# Exercise materials
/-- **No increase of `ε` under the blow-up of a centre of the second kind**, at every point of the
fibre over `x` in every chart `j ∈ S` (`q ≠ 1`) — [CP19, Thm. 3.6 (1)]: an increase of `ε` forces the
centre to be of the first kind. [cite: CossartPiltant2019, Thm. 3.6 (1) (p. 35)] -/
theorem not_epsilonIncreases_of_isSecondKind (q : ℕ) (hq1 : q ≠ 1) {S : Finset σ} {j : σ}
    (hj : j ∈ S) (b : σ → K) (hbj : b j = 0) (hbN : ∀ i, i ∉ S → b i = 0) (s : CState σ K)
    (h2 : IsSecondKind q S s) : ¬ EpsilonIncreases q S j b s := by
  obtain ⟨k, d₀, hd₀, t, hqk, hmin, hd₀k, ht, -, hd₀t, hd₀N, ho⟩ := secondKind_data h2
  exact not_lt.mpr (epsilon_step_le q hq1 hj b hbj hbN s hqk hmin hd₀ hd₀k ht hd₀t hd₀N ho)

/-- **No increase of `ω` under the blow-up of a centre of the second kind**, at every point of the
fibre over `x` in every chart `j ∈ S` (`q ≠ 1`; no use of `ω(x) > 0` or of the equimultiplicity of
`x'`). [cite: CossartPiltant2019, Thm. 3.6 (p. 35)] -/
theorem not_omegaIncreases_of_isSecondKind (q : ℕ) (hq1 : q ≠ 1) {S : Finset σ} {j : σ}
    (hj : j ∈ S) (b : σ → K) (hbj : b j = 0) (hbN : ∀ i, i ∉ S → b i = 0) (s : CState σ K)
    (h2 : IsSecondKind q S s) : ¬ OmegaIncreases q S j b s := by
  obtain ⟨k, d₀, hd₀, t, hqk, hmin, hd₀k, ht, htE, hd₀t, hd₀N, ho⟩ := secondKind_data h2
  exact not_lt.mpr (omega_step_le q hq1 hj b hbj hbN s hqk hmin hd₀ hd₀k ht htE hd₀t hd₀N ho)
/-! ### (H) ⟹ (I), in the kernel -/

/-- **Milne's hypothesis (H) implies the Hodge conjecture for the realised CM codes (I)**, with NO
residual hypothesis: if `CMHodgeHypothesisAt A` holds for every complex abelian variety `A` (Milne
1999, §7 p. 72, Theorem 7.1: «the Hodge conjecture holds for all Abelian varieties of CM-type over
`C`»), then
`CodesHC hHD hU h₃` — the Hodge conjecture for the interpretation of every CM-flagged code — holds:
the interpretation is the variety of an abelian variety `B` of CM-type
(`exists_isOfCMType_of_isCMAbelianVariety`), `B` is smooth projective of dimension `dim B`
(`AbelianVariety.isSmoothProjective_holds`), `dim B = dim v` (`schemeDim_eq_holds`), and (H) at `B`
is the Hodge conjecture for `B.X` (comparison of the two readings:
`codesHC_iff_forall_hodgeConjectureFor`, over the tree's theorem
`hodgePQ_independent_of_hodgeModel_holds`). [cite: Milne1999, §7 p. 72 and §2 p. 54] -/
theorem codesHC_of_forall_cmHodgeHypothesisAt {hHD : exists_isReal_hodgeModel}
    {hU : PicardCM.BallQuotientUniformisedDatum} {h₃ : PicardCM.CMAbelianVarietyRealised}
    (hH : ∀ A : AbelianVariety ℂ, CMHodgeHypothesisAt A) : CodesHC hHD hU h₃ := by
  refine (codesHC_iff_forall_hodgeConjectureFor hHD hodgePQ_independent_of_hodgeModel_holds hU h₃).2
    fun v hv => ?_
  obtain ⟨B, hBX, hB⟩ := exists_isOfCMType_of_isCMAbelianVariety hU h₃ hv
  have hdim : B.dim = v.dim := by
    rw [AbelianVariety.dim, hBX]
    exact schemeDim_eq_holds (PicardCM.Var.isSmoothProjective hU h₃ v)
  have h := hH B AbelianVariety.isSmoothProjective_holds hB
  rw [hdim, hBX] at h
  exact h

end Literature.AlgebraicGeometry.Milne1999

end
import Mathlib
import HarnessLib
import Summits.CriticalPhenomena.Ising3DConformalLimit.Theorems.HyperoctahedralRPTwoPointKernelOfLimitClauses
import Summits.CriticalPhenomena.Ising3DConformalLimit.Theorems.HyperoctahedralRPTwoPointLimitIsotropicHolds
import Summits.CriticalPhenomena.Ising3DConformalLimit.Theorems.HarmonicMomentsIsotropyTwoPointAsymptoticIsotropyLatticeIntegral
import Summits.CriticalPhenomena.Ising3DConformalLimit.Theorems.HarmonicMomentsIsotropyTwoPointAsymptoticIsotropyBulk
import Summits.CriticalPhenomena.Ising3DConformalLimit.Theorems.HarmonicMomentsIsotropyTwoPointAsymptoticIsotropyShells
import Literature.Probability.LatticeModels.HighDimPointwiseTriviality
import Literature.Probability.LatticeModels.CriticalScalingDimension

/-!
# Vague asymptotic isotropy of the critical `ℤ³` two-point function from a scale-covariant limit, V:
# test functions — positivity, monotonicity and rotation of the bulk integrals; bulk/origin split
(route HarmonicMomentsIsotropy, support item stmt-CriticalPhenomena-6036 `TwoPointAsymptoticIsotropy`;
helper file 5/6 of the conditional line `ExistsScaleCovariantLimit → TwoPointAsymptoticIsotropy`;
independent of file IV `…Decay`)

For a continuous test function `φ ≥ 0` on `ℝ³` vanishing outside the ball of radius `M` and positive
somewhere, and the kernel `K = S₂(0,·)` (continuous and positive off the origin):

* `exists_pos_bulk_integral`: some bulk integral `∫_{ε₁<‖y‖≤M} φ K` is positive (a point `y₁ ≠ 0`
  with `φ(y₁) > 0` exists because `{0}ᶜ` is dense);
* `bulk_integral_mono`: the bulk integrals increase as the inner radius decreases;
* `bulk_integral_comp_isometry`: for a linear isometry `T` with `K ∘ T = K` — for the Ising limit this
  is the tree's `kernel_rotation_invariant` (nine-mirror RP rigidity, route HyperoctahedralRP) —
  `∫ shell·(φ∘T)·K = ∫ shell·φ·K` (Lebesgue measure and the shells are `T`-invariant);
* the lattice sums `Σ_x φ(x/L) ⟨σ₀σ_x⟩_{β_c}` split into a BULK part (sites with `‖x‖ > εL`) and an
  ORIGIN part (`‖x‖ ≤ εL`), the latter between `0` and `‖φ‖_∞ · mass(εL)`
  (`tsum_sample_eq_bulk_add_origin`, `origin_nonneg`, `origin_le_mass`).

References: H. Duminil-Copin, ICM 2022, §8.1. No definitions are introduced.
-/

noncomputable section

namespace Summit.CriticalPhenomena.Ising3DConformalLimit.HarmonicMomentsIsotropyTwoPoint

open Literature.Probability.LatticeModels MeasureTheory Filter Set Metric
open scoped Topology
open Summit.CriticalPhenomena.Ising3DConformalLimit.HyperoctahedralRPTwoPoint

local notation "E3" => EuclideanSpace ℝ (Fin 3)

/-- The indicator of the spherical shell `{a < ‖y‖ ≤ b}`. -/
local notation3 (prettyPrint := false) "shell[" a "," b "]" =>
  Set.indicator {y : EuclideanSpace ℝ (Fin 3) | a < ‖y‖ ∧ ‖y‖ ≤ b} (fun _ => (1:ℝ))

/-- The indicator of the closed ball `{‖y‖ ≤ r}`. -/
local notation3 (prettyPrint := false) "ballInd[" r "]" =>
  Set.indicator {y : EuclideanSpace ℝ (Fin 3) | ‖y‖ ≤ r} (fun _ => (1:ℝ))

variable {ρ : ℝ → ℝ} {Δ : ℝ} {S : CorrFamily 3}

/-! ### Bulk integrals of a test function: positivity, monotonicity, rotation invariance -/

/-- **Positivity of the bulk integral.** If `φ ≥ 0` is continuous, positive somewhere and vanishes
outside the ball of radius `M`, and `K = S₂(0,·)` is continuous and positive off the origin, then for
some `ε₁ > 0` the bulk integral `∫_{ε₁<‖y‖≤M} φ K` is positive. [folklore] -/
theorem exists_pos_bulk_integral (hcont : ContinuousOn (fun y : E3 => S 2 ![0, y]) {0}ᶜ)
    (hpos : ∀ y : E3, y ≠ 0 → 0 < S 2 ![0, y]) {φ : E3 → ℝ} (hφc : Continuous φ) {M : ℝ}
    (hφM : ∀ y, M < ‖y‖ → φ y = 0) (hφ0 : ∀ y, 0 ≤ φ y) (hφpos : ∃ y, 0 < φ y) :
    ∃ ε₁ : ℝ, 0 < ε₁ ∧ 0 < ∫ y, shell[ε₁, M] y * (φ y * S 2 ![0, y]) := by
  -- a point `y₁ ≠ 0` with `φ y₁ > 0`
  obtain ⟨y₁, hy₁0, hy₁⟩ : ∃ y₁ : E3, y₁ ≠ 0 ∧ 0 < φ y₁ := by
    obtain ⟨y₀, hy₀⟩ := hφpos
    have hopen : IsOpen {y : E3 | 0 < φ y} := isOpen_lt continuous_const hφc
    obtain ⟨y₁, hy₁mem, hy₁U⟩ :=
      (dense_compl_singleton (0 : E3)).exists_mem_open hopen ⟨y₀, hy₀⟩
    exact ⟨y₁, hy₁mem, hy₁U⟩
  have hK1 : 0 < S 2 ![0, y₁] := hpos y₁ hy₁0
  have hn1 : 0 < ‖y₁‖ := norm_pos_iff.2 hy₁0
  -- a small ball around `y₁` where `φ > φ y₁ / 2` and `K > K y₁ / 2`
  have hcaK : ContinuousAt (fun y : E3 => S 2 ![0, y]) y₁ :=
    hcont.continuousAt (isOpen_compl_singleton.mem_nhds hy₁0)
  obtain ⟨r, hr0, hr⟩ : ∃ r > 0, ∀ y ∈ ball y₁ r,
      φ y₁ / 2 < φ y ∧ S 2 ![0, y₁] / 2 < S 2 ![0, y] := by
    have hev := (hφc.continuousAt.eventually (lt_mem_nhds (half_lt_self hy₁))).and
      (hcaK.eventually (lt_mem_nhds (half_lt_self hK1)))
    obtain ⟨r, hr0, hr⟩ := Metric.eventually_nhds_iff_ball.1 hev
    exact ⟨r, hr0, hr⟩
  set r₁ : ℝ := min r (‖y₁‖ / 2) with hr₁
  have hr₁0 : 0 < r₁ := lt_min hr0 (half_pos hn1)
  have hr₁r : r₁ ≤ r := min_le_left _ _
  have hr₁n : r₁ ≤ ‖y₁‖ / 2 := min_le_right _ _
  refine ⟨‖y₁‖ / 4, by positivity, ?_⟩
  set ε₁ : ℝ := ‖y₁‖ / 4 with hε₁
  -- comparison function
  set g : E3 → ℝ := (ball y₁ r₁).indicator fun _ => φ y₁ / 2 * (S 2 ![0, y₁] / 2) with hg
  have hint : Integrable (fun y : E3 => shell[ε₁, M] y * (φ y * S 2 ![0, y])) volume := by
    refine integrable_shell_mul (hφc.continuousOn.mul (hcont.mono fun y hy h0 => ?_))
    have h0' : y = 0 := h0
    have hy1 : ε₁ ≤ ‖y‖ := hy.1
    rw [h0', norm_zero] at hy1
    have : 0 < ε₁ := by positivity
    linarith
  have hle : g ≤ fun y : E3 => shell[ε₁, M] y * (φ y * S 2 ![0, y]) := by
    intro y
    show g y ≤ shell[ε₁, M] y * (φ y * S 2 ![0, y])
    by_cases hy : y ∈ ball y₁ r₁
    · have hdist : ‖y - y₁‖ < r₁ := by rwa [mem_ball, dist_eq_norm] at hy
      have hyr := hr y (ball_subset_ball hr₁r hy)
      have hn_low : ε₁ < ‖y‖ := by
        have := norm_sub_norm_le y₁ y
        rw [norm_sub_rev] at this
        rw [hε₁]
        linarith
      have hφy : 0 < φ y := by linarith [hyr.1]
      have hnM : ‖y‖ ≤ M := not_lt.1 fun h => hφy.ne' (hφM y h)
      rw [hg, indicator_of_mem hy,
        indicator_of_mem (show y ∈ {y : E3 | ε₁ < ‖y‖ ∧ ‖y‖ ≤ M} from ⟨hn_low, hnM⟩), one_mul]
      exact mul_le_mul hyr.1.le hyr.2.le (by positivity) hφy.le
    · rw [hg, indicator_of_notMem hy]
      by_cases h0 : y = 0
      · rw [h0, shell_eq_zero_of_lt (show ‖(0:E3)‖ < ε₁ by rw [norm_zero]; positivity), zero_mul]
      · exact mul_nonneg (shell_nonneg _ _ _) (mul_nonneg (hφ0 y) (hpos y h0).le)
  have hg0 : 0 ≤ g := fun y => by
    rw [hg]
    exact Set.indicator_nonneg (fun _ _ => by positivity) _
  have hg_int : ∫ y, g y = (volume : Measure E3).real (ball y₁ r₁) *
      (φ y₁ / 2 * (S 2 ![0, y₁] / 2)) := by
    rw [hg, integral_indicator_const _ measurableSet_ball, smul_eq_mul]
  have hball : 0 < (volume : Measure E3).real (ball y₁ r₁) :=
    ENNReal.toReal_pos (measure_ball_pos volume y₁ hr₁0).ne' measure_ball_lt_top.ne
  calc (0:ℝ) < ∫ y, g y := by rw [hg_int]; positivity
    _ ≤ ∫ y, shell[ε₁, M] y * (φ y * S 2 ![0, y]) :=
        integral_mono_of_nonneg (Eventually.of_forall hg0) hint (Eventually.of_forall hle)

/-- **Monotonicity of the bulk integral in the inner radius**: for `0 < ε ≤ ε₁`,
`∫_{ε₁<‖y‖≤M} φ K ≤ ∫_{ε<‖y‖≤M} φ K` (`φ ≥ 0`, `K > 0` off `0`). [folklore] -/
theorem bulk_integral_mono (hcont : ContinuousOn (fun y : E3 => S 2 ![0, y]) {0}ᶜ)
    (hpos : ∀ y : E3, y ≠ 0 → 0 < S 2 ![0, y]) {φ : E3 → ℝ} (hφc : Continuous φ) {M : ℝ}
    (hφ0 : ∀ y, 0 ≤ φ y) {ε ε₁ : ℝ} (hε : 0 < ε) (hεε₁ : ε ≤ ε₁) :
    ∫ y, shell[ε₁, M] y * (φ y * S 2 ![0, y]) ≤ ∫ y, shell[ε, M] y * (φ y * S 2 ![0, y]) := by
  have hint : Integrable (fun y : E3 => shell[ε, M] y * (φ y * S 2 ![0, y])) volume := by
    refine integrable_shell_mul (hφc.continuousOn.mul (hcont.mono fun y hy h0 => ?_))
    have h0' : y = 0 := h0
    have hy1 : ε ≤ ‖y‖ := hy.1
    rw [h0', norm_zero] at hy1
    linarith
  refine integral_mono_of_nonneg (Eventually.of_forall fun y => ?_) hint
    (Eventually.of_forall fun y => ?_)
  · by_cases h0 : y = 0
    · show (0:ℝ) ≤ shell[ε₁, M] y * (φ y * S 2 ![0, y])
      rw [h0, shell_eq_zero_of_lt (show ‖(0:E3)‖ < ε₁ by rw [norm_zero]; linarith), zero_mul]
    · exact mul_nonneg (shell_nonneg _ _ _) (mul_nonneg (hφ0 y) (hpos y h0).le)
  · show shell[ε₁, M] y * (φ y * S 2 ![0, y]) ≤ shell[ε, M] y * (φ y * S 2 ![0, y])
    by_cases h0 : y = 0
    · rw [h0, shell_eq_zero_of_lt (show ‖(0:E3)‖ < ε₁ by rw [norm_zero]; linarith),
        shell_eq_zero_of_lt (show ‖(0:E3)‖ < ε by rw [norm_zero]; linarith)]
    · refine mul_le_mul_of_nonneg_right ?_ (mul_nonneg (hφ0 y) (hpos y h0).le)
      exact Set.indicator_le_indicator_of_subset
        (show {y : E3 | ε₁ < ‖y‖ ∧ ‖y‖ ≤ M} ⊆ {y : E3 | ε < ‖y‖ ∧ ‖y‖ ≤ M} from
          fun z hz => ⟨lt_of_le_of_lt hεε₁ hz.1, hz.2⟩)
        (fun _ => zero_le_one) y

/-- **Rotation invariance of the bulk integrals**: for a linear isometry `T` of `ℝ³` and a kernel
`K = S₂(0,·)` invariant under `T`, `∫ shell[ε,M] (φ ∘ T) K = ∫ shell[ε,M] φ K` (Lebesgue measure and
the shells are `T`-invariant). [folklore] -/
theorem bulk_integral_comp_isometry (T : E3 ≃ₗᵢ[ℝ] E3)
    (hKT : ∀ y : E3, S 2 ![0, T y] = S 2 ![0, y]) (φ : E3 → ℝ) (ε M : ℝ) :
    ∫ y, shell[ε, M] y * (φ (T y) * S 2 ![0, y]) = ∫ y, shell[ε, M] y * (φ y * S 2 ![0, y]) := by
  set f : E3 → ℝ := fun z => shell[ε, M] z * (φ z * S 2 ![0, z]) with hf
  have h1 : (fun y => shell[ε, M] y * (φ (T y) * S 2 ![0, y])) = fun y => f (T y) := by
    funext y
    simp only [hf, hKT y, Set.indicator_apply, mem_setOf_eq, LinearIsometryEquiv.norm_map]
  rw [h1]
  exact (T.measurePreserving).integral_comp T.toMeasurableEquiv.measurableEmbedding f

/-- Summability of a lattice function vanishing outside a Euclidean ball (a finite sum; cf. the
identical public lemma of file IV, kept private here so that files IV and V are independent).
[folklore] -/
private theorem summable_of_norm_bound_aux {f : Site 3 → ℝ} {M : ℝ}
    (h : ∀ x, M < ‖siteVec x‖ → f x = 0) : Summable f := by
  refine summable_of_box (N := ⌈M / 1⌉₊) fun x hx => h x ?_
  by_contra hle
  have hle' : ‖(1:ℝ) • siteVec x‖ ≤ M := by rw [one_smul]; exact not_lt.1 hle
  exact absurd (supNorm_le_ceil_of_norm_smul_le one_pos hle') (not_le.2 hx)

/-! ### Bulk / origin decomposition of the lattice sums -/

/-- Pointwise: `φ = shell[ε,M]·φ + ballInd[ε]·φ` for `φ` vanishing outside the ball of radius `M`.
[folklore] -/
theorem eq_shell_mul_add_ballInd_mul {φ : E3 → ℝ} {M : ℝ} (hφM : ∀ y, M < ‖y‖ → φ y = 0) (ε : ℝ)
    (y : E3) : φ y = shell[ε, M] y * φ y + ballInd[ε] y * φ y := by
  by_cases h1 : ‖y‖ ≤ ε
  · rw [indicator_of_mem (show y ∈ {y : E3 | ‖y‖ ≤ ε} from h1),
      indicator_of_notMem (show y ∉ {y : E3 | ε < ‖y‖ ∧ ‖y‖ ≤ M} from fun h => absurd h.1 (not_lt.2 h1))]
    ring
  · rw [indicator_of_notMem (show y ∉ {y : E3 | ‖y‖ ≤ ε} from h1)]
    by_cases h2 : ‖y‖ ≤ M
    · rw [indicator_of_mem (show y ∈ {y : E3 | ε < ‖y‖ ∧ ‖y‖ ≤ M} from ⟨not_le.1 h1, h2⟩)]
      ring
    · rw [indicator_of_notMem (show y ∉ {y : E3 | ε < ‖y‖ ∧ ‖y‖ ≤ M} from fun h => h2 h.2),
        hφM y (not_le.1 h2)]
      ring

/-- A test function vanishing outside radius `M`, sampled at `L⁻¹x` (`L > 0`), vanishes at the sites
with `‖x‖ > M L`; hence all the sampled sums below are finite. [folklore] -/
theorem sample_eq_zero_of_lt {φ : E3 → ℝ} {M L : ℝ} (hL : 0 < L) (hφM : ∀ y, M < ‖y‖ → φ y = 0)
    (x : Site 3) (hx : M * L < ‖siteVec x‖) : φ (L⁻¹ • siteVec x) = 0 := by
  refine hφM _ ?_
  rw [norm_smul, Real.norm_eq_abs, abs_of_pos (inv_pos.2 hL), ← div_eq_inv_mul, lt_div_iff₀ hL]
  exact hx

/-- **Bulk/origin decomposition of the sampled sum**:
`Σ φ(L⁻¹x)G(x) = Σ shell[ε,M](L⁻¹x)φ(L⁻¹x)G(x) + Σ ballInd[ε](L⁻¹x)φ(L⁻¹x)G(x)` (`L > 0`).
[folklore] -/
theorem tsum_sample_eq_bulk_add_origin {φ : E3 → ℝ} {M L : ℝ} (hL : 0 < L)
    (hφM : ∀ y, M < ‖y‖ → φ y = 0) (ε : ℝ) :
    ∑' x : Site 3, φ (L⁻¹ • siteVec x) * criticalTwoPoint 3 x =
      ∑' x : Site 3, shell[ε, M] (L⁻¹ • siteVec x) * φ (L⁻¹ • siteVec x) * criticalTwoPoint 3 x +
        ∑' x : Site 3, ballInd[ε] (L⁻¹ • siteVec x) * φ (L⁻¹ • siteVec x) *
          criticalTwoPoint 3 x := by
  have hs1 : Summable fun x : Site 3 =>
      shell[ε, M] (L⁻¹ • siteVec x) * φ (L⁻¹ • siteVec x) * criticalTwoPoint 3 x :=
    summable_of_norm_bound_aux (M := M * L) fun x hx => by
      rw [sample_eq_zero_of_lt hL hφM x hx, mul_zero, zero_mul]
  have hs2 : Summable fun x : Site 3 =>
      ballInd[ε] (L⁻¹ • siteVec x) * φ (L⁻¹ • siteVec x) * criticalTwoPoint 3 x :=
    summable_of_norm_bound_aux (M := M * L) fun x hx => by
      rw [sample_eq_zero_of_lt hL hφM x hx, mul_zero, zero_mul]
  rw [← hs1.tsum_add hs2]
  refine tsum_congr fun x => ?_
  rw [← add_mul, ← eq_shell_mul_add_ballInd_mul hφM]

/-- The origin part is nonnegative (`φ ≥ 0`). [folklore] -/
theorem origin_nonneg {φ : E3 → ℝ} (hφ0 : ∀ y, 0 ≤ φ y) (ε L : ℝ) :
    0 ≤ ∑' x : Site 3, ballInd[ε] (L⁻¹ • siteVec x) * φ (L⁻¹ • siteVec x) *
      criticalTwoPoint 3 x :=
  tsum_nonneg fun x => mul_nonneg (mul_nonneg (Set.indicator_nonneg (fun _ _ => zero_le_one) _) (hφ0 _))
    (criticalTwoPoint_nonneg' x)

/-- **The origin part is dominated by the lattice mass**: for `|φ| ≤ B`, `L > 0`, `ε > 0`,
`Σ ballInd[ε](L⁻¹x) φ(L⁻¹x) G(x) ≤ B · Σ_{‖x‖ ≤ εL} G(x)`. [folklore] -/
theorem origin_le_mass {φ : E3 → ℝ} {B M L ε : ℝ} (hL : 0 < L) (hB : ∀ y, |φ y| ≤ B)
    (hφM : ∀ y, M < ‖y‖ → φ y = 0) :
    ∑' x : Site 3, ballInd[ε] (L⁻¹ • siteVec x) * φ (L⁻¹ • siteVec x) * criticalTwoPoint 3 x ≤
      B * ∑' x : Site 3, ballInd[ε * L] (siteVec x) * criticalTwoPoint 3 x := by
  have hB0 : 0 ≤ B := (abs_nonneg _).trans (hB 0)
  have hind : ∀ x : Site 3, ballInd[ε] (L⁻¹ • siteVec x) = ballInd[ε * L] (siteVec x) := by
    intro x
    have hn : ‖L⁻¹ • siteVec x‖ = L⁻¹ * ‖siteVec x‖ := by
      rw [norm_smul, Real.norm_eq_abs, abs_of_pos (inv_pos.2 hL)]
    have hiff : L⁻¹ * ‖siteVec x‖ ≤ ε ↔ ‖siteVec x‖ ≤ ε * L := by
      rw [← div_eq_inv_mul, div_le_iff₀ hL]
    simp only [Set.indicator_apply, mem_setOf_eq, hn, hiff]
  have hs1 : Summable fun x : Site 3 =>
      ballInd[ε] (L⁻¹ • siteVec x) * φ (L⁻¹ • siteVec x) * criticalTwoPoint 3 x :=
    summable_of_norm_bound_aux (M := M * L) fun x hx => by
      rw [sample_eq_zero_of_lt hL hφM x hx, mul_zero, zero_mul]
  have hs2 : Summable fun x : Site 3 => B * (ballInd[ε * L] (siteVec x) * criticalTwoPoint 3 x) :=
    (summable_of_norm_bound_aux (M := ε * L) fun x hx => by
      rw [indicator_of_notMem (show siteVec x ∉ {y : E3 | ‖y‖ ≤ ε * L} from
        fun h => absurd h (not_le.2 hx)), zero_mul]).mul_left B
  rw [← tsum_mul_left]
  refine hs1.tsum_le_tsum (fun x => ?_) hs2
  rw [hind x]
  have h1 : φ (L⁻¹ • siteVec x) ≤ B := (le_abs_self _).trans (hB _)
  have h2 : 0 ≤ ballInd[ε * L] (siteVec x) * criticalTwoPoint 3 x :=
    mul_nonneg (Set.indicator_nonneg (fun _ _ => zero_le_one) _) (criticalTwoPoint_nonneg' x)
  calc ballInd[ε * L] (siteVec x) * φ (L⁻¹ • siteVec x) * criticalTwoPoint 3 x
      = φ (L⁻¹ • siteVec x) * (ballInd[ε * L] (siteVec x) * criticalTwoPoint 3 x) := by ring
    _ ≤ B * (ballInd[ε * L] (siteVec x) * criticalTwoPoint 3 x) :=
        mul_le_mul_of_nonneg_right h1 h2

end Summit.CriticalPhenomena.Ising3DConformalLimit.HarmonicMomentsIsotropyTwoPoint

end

# Your instructions
From the records above, repeat exactly the lines from the one with "theorem not_omegaIncreases_of_isSecondKind (q" through the one with "residual hypothesis: if", both included.

# Response area
theorem not_omegaIncreases_of_isSecondKind (q : ℕ) (hq1 : q ≠ 1) {S : Finset σ} {j : σ}
    (hj : j ∈ S) (b : σ → K) (hbj : b j = 0) (hbN : ∀ i, i ∉ S → b i = 0) (s : CState σ K)
    (h2 : IsSecondKind q S s) : ¬ OmegaIncreases q S j b s := by
  obtain ⟨k, d₀, hd₀, t, hqk, hmin, hd₀k, ht, htE, hd₀t, hd₀N, ho⟩ := secondKind_data h2
  exact not_lt.mpr (omega_step_le q hq1 hj b hbj hbN s hqk hmin hd₀ hd₀k ht htE hd₀t hd₀N ho)
/-! ### (H) ⟹ (I), in the kernel -/

/-- **Milne's hypothesis (H) implies the Hodge conjecture for the realised CM codes (I)**, with NO
residual hypothesis: if `CMHodgeHypothesisAt A` holds for every complex abelian variety `A` (Milne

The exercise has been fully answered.